There are good reboots—Daniel Craig’s James Bond, for instance, the first time that franchise did a full restart—but they should be done sparingly and only if there’s an extraordinarily high likelihood of the new version improving on the old in a way that couldn’t have been achieved simply by depicting new subsequent adventures in the same history/timeline.
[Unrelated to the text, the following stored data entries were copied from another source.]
import Summits.BirchSwinnertonDyer.BirchSwinnertonDyer.Theses.KatoDescentTamePotSupersingular
import Summits.BirchSwinnertonDyer.Rank1Residual.X11b.KolyvaginBottomPoint
import Summits.BirchSwinnertonDyer.Rank1Residual.X11b.Three.KolyvaginLine
import Summits.BirchSwinnertonDyer.Rank1Residual.X11b.BDPRouteRankOneBookkeeping
import Literature.NumberTheory.EllipticCurves.HeegnerPointsOfConductorOneData
import Literature.NumberTheory.EllipticCurves.HeegnerPointsOfConductorOneRationalityProofs
import Literature.NumberTheory.EllipticCurves.HeegnerPointsOfConductorOneGaloisConjProofs
import Literature.NumberTheory.EllipticCurves.HeegnerPointsKolyvaginPrimaryGeneratorProofs
import Literature.NumberTheory.EllipticCurves.BSDSelmerCMPConverseHeegnerFieldProofs
import Literature.NumberTheory.EllipticCurves.CuspFormLFunctionLevelConductorProofs
import HarnessLib
import Summits.BirchSwinnertonDyer.BirchSwinnertonDyer.Theses.KatoDescentPotSupersingular
import Summits.BirchSwinnertonDyer.BirchSwinnertonDyer.Theorems.KatoDescentTamePotSupersingularJetchevIrreducibleReadingOfStubs
import Summits.BirchSwinnertonDyer.BirchSwinnertonDyer.Theorems.KatoDescentPotSupersingularJetchevIrreducibleReadingOfStubs
import Summits.BirchSwinnertonDyer.BirchSwinnertonDyer.Theorems.KatoDescentTamePotSupersingularJetchevIrreducibleReadingDivisibilityCoreVertexBridge
import Summits.BirchSwinnertonDyer.BirchSwinnertonDyer.Theorems.KatoDescentTamePotSupersingularJetchevIrreducibleReadingDivisibilityCoreVertexBridgePrimed
import Summits.BirchSwinnertonDyer.BirchSwinnertonDyer.Theorems.Rank1ResidualJetRingClassFields
import Summits.BirchSwinnertonDyer.BirchSwinnertonDyer.Theorems.KatoDescentTamePotSupersingularJetchevIrreducibleReadingThm52KernelInputsIrred
import Summits.BirchSwinnertonDyer.BirchSwinnertonDyer.Theorems.KatoDescentTamePotSupersingularJetchevIrreducibleReadingThm52KernelInputsCebotarev
import Summits.BirchSwinnertonDyer.BirchSwinnertonDyer.Theorems.KatoDescentTamePotSupersingularJetchevIrreducibleReadingThm52CarrierEndFormCebotarev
As much as the recent Star Wars sequel trilogy (that’s Episodes VII-IX) disappointed me, for instance, I was horrified by short-lived rumors that the producers might climb out of the hole they’ve dug by just hitting the reboot button. That’s the easy way out!
Even if you hated the sequels—and hated the prequel trilogy to boot (that’s Episodes I-III, starting in the late-1990s)—what could really be achieved by rebooting anyway? Remain calm and think about it. Short of some sort of grotesque CGI stunt, no amount of rebooting is going to give you back a living Alec Guinness, living Carrie Fisher, young Harrison Ford, or thin Mark Hamill. That being the case—and the tropes of the Skywalker family and various Death Stars or Death Star-wannabes having been pretty well flogged—why not just tell (better) new stories set, say, fifty or a hundred years later in the same galaxy?
You could still use Chewie and the droids, since none of them age like humans. So, you get as much from telling new-but-later stories as you’d ever be able to squeeze out of a reboot. And even if you hated the prequels and want to forget them, most of what happened in them was backstory inescapably woven into the saga already by references George Lucas put in the first three films (that’s Episodes IV-VI, starting in the late-70s). If the prequels did not exist, new and likely less-talented filmmakers would simply have to invent them, albeit maybe without Jar-Jar.
If they want to follow the logical development of the story from the three trilogies so far, by the way (spoilers ahead), I’d recommend stressing the “Emperor Palpatine actually won” angle in future films, since we now know many of the core Star Wars characters are basically descendants of Palpatine (whether via the Force or conventional genetics). Even villain Kylo and heroine Rey are basically half-cousins once removed. That is, if we believe George Lucas’ own view that Palpatine (plausibly) created Anakin/Vader by causing Anakin’s mom to become pregnant through the power of the Force. (And Snoke and maybe even “Baby Yoda” have Palpatine ties to boot, thanks to cloning technology, remember.)
Rey (with one of her parents being a child of Palpatine) is basically only one generation closer to Palpatine than Kylo if we accept Palpatine is Vader’s “dad” (and thus that Palpatine is two generations removed from Leia and three from Kylo). So, brilliant schemer Palpatine had his bases covered: It was likely great political power would eventually fall into the hands of Rey, Vader, Luke, Leia, or Kylo, though only Rey, who killed Palpatine, ends up surviving—and that outcome may be just fine with a Sith, since they believe in students killing their masters anyway. That she remains a mostly-nice person in the process may mean she has fulfilled the prophecy and brought “balance” to the Force, a bit of (g)rey to end the exhausting old Dark Side/Light Side process. Maybe that’s the only way to end Wars (spiritual and military) in that troubled galaxy.
Fictional franchises built up over decades like this one get rather messy, but best to do what people do when they see car wrecks if medics are already on the scene: just keeping moving ahead and put it behind you. Don’t go back to square one and try redoing the complex collision “but better this time.” That goes double for Terminator, Hellboy, Total Recall, and RoboCop. And don’t pretend 2021 will be wholly unrelated to 2020, either, whether you like it or not. Just keep moving forward.